By Len Monheit
As January comes to a conclusion, we’re still waiting on GMPs, and soy's cholesterol benefits are questioned, leading to speculation in some cases that the health claim might be reviewed. A review of several studies involving omega-3’s and lack of confirmed evidence of risk reduction of various types of cancer is published, receiving widespread pickup. Consumerlab.com releases another review, this time on sexual enhancement products, and increasingly receives pick up in the news for past announcements, often in the same sentence as the words ‘can’t trust what’s in the bottle’ and ‘unregulated industry’. It's not an ideal environment, but not new – we’ve seen all this before. This is all part of the background noise we’ve become accustomed to as we operate in this industry. There are a couple of things brewing though, that are a bit ‘new’.
H.R. 4282, the Health Freedom Protection Act, continues to carry some momentum. Recent setbacks for Qualified Health Claim submissions and frustration at not being able to talk about pain, cholesterol, joints and use other ‘disease-related language’ despite scientific substantiation, in many cases, has been extremely frustrating and discouraging. The apparently heavy-handed manner in which the regulatory agencies (FDA and FTC) are dealing with companies trying to push the envelope is fueling support for the legislation. Health care cost reduction and inefficiencies in the current health environment mean that drastic change - fundamental policy change - is required.
Is legislative change such as H.R. 4282 the best means? Many I’ve spoken to see a vision of unrestricted language, and in the current regulatory environment, grossly inadequate resources still prevailing for FDA to enforce the huge abuses a more open environment will likely encourage. When one considers even the current behavior of some of the irresponsible companies touting themselves as legitimate supplement companies, if these organizations are given still more latitude and ‘freedom’, I shudder to think about some of the results.

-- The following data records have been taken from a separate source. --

import Summits.PneNP.GCT.Certificates.MaxDet4D10L17_6_5_2_2_2_2_2_2BEval2
import HarnessLib

/-!
# Kernel certificate family (det₄ side, cell `pub-gct-max`, pair 17 generator B): `4 ≤ mult_{λ*} ℂ[Δ(det₄)]_10`, `λ = (17,6,5,2⁶)` — EVAL sibling 3 of 3 (kernel `decide` nodes of the split planner for entry chain (3,0); 2 declarations)

Imports its predecessor sibling `MaxDet4D10L17_6_5_2_2_2_2_2_2BEval2` (V2: single chain).
Sibling of the multi-file certificate `MaxDet4D10L17_6_5_2_2_2_2_2_2B` (main file; statements about multiplicities live THERE). Layout =
generator B design note CERT-DESIGN-B-MULTIFILE.md as accepted by `val-gct-ref-3` (DESIGN-OK-CONDITIONAL V1–V8): Data →
Eval1 → … → EvalK → main, a single import chain; every kernel node keeps the single-file shape (`layersB … = L` /
`layerSumB (layersB …) = s`, each ONE `decide +kernel` of ≤ 4 000 walk outcomes); declarations of earlier siblings are
used by name. Split across files only to respect the 400-line / 200 000-byte limits on `Summits/` files.
HONEST FRAMING: a kernel-checked LOWER bound at small parameters on a row the cell booked det-FULL (census word) —
negative census at the KNOWN separation `(3,4)` (`dc̄(per₃) ≥ 5`), method validation; nothing `(3,5)`; no claim about
VP ≠ VNP or P ≠ NP. Row `det=4, d=10, λ = (17,6,5,2⁶)`, booked `r_Ω = a = 4` (job j237784); generator B = `val-gct-eng-34` gen/ `4b41805eac0c`.
[folklore] bookkeeping.
-/

namespace Summit.PneNP.GCT

open Literature.Computability.AlgebraicComplexity Literature.Computability.AlgebraicComplexity.TableauEval
open _root_.Literature.NumberTheory.DiophantineGeometry

/-! ## §2 Kernel evaluations — segment 3 of 3 -/

/-- **Kernel computation (3,2)**: functional #3 at det₄-point #2 evaluates to `0` modulo `65537`
(exact value `0`; one `decide +kernel` of `evalB`; layer sizes 1/11/45/13/66/139/156/99/34/12, 2353 walk outcomes, 375 trie leaves).
[folklore] -/
theorem certB_10_17_6_5_2_2_2_2_2_2_evalB_3_2 :
    evalB (certB_10_17_6_5_2_2_2_2_2_2.pointModDet 65537 2) certB_10_17_6_5_2_2_2_2_2_2_net3 = (0 : ZMod 65537) := by
  set_option maxHeartbeats 0 in decide +kernel

/-- **Kernel computation (3,3)**: functional #3 at det₄-point #3 evaluates to `0` modulo `65537`
(exact value `0`; one `decide +kernel` of `evalB`; layer sizes 1/11/45/13/66/139/156/99/34/12, 2353 walk outcomes, 375 trie leaves).
[folklore] -/
theorem certB_10_17_6_5_2_2_2_2_2_2_evalB_3_3 :
    evalB (certB_10_17_6_5_2_2_2_2_2_2.pointModDet 65537 3) certB_10_17_6_5_2_2_2_2_2_2_net3 = (0 : ZMod 65537) := by
  set_option maxHeartbeats 0 in decide +kernel

end Summit.PneNP.GCT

Part of the argument in favor of the legislation, though, asks why legitimate responsible companies with compelling science should be penalized for the activities of irresponsible companies with little such commitment. It is increasingly obvious that something has to give, especially where there is continuing evidence that the current system is not working.
On another note, the FDA's joint Nonprescription Drugs and Endocrinologic and Metabolic Drugs Advisory Committee voted to recommend that the FDA approve Glaxo Smith Kline’s Orlistat 60 mg capsules for over-the-counter (OTC) use in the U.S. (Forbes article http://www.forbes.com/2006/01/24/gsk-fat-pill-cx_gl_0124autofacescan05.html) According to the Forbes coverage, the product, marketed under the name Alli, would be indicated for use by overweight adults along with a reduced calorie, low-fat diet.

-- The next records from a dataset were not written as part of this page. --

import Mathlib.Analysis.Calculus.ImplicitContDiff
import Mathlib.Analysis.Complex.Basic
import Literature.Analysis.Calculus.LevelSetTangentFamilies

/-!
# A non-degenerate zero of a smooth family moves smoothly with the parameter
(registered helper `helper_simpleZeroMoves` of line `cross-cap-laurent`, crux
`GromovRecognitionRelEnd`, item stmt-SmoothPoincare4-11009)

In the glue of the bi-foliation the point where a leaf `U a` of a smooth family of `J`-spheres meets
the sphere at infinity is the simple zero of `z ↦ T (U a z)`.  This file is the flat implicit
function theorem making that zero depend smoothly on the parameter `a`: for `Φ : ℂ × ℂ → ℂ` smooth
(over `ℝ`) on an open `O ∋ (0, z₀)` with `Φ (0, z₀) = 0` and bijective partial derivative
`fderiv ℝ (fun z ↦ Φ (0, z)) z₀`, there is `ζ`, smooth on a ball `‖a‖ < ρ`, with `ζ 0 = z₀`,
`Φ (a, ζ a) = 0`, graph inside `O` and within `r` of `z₀`, and every zero of `Φ` in the box
`‖a‖ < ρ`, `‖z - z₀‖ < r` lies on the graph.

Proof: `ζ` is Mathlib's implicit function `ContDiffAt.implicitFunction` of `Φ` at `(0, z₀)`
(the partial derivative is `fderiv ℝ Φ (0, z₀) ∘L inr`, invertible because a bijective continuous
linear map between Banach spaces is); `ζ 0 = z₀`, `Φ (a, ζ a) = 0` near `0` and the local
uniqueness `Φ v = 0 ↔ ζ v.1 = v.2` near `(0, z₀)` are Mathlib's
`implicitFunction_apply_self` / `eventually_apply_implicitFunction` /
`eventually_apply_eq_iff_implicitFunction`; smoothness on a whole ball (not only `ContDiffAt` at
`0`, which for `n = ∞` is weaker) is `Literature.Analysis.Calculus.contDiffOn_implicitFunction_nhds`
applied to the underlying `ImplicitFunctionData`.  The radii are then read off in the sup metric of
`ℂ × ℂ`.
-/

-- the prescribed namespace `Summit.<P>.<Sub>.…` duplicates `SmoothPoincare4` (P = Sub)
set_option linter.dupNamespace false

namespace Summit.SmoothPoincare4.SmoothPoincare4.Theorems.GromovRecognitionRelEnd.CrossCapLaurent

open Set Function Filter
open scoped ContDiff Topology

/-- A bijective continuous linear map between Banach spaces is invertible
(`ContinuousLinearMap.IsInvertible`, i.e. underlies a `ContinuousLinearEquiv`), by the open
mapping theorem (`ContinuousLinearEquiv.ofBijective`). -/
theorem isInvertible_of_bijective_simpleZero {E F : Type*} [NormedAddCommGroup E] [NormedSpace ℝ E]
    [CompleteSpace E] [NormedAddCommGroup F] [NormedSpace ℝ F] [CompleteSpace F] {L : E →L[ℝ] F}
    (hL : Bijective L) : L.IsInvertible :=
  ⟨ContinuousLinearEquiv.ofBijective L (LinearMap.ker_eq_bot.2 hL.1)
      (LinearMap.range_eq_top.2 hL.2),
    ContinuousLinearEquiv.coe_ofBijective _ _ _⟩

/-- **A non-degenerate zero of a smooth family of plane maps moves smoothly with the parameter**
(implicit function theorem with local uniqueness, flat real calculus on `ℂ × ℂ`).  Let
`Φ : ℂ × ℂ → ℂ` be `C^∞` over `ℝ` on the open set `O ∋ (0, z₀)`, `Φ (0, z₀) = 0`, with bijective
partial derivative `fderiv ℝ (fun z ↦ Φ (0, z)) z₀`.  Then there are `ζ : ℂ → ℂ` and radii
`ρ, r > 0` with `ζ 0 = z₀`, `ζ` smooth on the ball `‖a‖ < ρ`, `(a, ζ a) ∈ O`, `‖ζ a - z₀‖ < r` and
`Φ (a, ζ a) = 0` for `‖a‖ < ρ`, and every zero `(a, z)` of `Φ` with `‖a‖ < ρ`, `‖z - z₀‖ < r` has
`z = ζ a`. -/
theorem helper_simpleZeroMoves : ∀ (Φ : ℂ × ℂ → ℂ) (z₀ : ℂ) (O : Set (ℂ × ℂ)),
    IsOpen O → ((0 : ℂ), z₀) ∈ O → ContDiffOn ℝ ∞ Φ O → Φ (0, z₀) = 0 →
    Bijective (fderiv ℝ (fun z : ℂ => Φ (0, z)) z₀) →
    ∃ (ζ : ℂ → ℂ) (ρ r : ℝ), 0 < ρ ∧ 0 < r ∧ ζ 0 = z₀ ∧
      ContDiffOn ℝ ∞ ζ (Metric.ball 0 ρ) ∧
      (∀ a : ℂ, ‖a‖ < ρ → (a, ζ a) ∈ O ∧ ‖ζ a - z₀‖ < r ∧ Φ (a, ζ a) = 0) ∧
      (∀ a z : ℂ, ‖a‖ < ρ → ‖z - z₀‖ < r → (a, z) ∈ O → Φ (a, z) = 0 → z = ζ a) := by
  intro Φ z₀ O hO hmem hΦ h0 hbij
  have hOn : O ∈ 𝓝 ((0 : ℂ), z₀) := hO.mem_nhds hmem
  have hcd : ContDiffAt ℝ ∞ Φ ((0 : ℂ), z₀) := hΦ.contDiffAt hOn
  have hn : (∞ : ℕ∞ω) ≠ 0 := by simp
  have hdiff : DifferentiableAt ℝ Φ ((0 : ℂ), z₀) := hcd.differentiableAt hn
  -- the partial derivative in `z` is the total derivative composed with `inr`
  have hpartial : HasFDerivAt (fun z : ℂ => Φ (0, z))
      (fderiv ℝ Φ ((0 : ℂ), z₀) ∘L ContinuousLinearMap.inr ℝ ℂ ℂ) z₀ :=
    hdiff.hasFDerivAt.comp z₀ (hasFDerivAt_prodMk_right (0 : ℂ) z₀)
  have if₂ : (fderiv ℝ Φ ((0 : ℂ), z₀) ∘L ContinuousLinearMap.inr ℝ ℂ ℂ).IsInvertible := by
    rw [← hpartial.fderiv]
    exact isInvertible_of_bijective_simpleZero hbij
  -- Mathlib's implicit function and its pointwise properties
  set ψ : ℂ → ℂ := hcd.implicitFunction hn if₂ with hψ
  have hψ0 : ψ 0 = z₀ := hcd.implicitFunction_apply_self hn if₂
  have hzero : ∀ᶠ a in 𝓝 (0 : ℂ), Φ (a, ψ a) = 0 := by
    have h := hcd.eventually_apply_implicitFunction hn if₂
    rw [h0] at h
    exact h
  have huniq : ∀ᶠ v in 𝓝 ((0 : ℂ), z₀), Φ v = 0 ↔ ψ v.1 = v.2 := by
    have h := hcd.eventually_apply_eq_iff_implicitFunction hn if₂
    rw [h0] at h
    exact h
  have hcont : ContinuousAt ψ 0 := (hcd.contDiffAt_implicitFunction hn if₂).continuousAt
  -- smoothness on a whole neighbourhood of `0`
  have hsmooth : ∃ ρ₂ > 0, ContDiffOn ℝ ∞ ψ (Metric.ball 0 ρ₂) := by
    set φ := (hcd.hasStrictFDerivAt hn).implicitFunctionDataOfProdDomain if₂ with hφ
    obtain ⟨T, hTo, hptT, hTsmooth, -, -⟩ :=
      Literature.Analysis.Calculus.contDiffOn_implicitFunction_nhds φ hn (U := O) hOn hΦ
        contDiffOn_fst
    have hpt : φ.prodFun φ.pt = (Φ ((0 : ℂ), z₀), (0 : ℂ)) := rfl
    have hψeq : ψ = fun x : ℂ => (uncurry φ.implicitFunction (Φ ((0 : ℂ), z₀), x)).2 := rfl
    have hιc : ContDiff ℝ ∞ fun x : ℂ => ((Φ ((0 : ℂ), z₀), x) : ℂ × ℂ) :=
      contDiff_const.prodMk contDiff_id
    have hpre : (fun x : ℂ => ((Φ ((0 : ℂ), z₀), x) : ℂ × ℂ)) ⁻¹' T ∈ 𝓝 (0 : ℂ) := by
      refine hιc.continuous.continuousAt.preimage_mem_nhds (hTo.mem_nhds ?_)
      rw [← hpt]
      exact hptT
    obtain ⟨ρ₂, hρ₂, hball⟩ := Metric.mem_nhds_iff.1 hpre
    refine ⟨ρ₂, hρ₂, ?_⟩
    rw [hψeq]
    exact (hTsmooth.comp hιc.contDiffOn fun x hx => hball hx).snd
  obtain ⟨ρ₂, hρ₂, hψsmooth⟩ := hsmooth
  -- the box `‖a‖ < ε`, `‖z - z₀‖ < ε` inside `O` on which zeros of `Φ` lie on the graph of `ψ`
  obtain ⟨ε, hε, hbox⟩ := Metric.eventually_nhds_iff.1 (huniq.and (hO.eventually_mem hmem))
  have hbox' : ∀ a z : ℂ, ‖a‖ < ε → ‖z - z₀‖ < ε →
      ((Φ (a, z) = 0 ↔ ψ a = z) ∧ (a, z) ∈ O) := by
    intro a z ha hz
    refine hbox (y := (a, z)) ?_
    rw [Prod.dist_eq, dist_zero_right, dist_eq_norm]
    exact max_lt ha hz
  -- near `0` the graph stays in the box and in the zero set
  have hnear : ∀ᶠ a in 𝓝 (0 : ℂ), Φ (a, ψ a) = 0 ∧ ‖ψ a - z₀‖ < ε := by
    refine hzero.and ?_
    have h : ∀ᶠ w in 𝓝 z₀, ‖w - z₀‖ < ε := by
      rw [Metric.eventually_nhds_iff]
      exact ⟨ε, hε, fun w hw => by rwa [dist_eq_norm] at hw⟩
    have hc : Tendsto ψ (𝓝 0) (𝓝 z₀) := by
      have := hcont.tendsto
      rwa [hψ0] at this
    exact hc.eventually h
  obtain ⟨ρ₃, hρ₃, hnear'⟩ := Metric.eventually_nhds_iff.1 hnear
  -- assemble
  refine ⟨ψ, min ε (min ρ₂ ρ₃), ε, lt_min hε (lt_min hρ₂ hρ₃), hε, hψ0, ?_, ?_, ?_⟩
  · exact hψsmooth.mono (Metric.ball_subset_ball ((min_le_right _ _).trans (min_le_left _ _)))
  · intro a ha
    have haε : ‖a‖ < ε := lt_of_lt_of_le ha (min_le_left _ _)
    have ha₃ : ‖a‖ < ρ₃ := lt_of_lt_of_le ha ((min_le_right _ _).trans (min_le_right _ _))
    obtain ⟨hz, hr⟩ := hnear' (y := a) (by rwa [dist_zero_right])
    exact ⟨(hbox' a (ψ a) haε hr).2, hr, hz⟩
  · intro a z ha hz _ hΦz
    have haε : ‖a‖ < ε := lt_of_lt_of_le ha (min_le_left _ _)
    exact (((hbox' a z haε hz).1).1 hΦz).symm

end Summit.SmoothPoincare4.SmoothPoincare4.Theorems.GromovRecognitionRelEnd.CrossCapLaurent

It’s interesting to note that the precautions listed for Xenical (the 120mg version of the drug, slated to remain available by prescription only) include ‘Xenical can decrease the absorption some fat-soluble vitamins and beta-carotene. Therefore when being treated with Xenical, take a multivitamin supplement that contains vitamins D, E, K, and beta-carotene. Take your multivitamin once a day at least 2 hours before or after taking Xenical, such as bedtime.’
I’m a bit perplexed as to why a half dose is slated to ‘go OTC’ while essentially a double dose requires a prescription. One might cynically guess that the logic follows something like ‘we know that individuals will only consume by responsibly following label instructions.’ One would also guess that the precautions recommending vitamin supplementation, indicated for Xenical either don’t exist for the ‘half-dose’, or will also be followed automatically by consumers. (One can certainly understand why the FDA panel had some doubts about this approval.)
I’m very curious to see what implications this event has for our industry and for the weight management supplement category in particular. We know that knock-off products masquerading as supplements will be aggressively promoted. We know too that in the past, when pharmaceutical companies aggressively enter a category, as in any competitive environment, they seek to deter rival approaches.
There’s a certain irony emerging in both of these issues as the heads of regulatory agencies around the world call for personal responsibility for health and wellness. On the one hand, stifling of language prevents individuals from learning what they need to in order to exercise increased control of their personal health and wellbeing. In the other case, another magic bullet (an OTC product) has been provided to those looking for quick fixes, without requiring fundamental lifestyle change in order to allow these consumers to be truly healthier.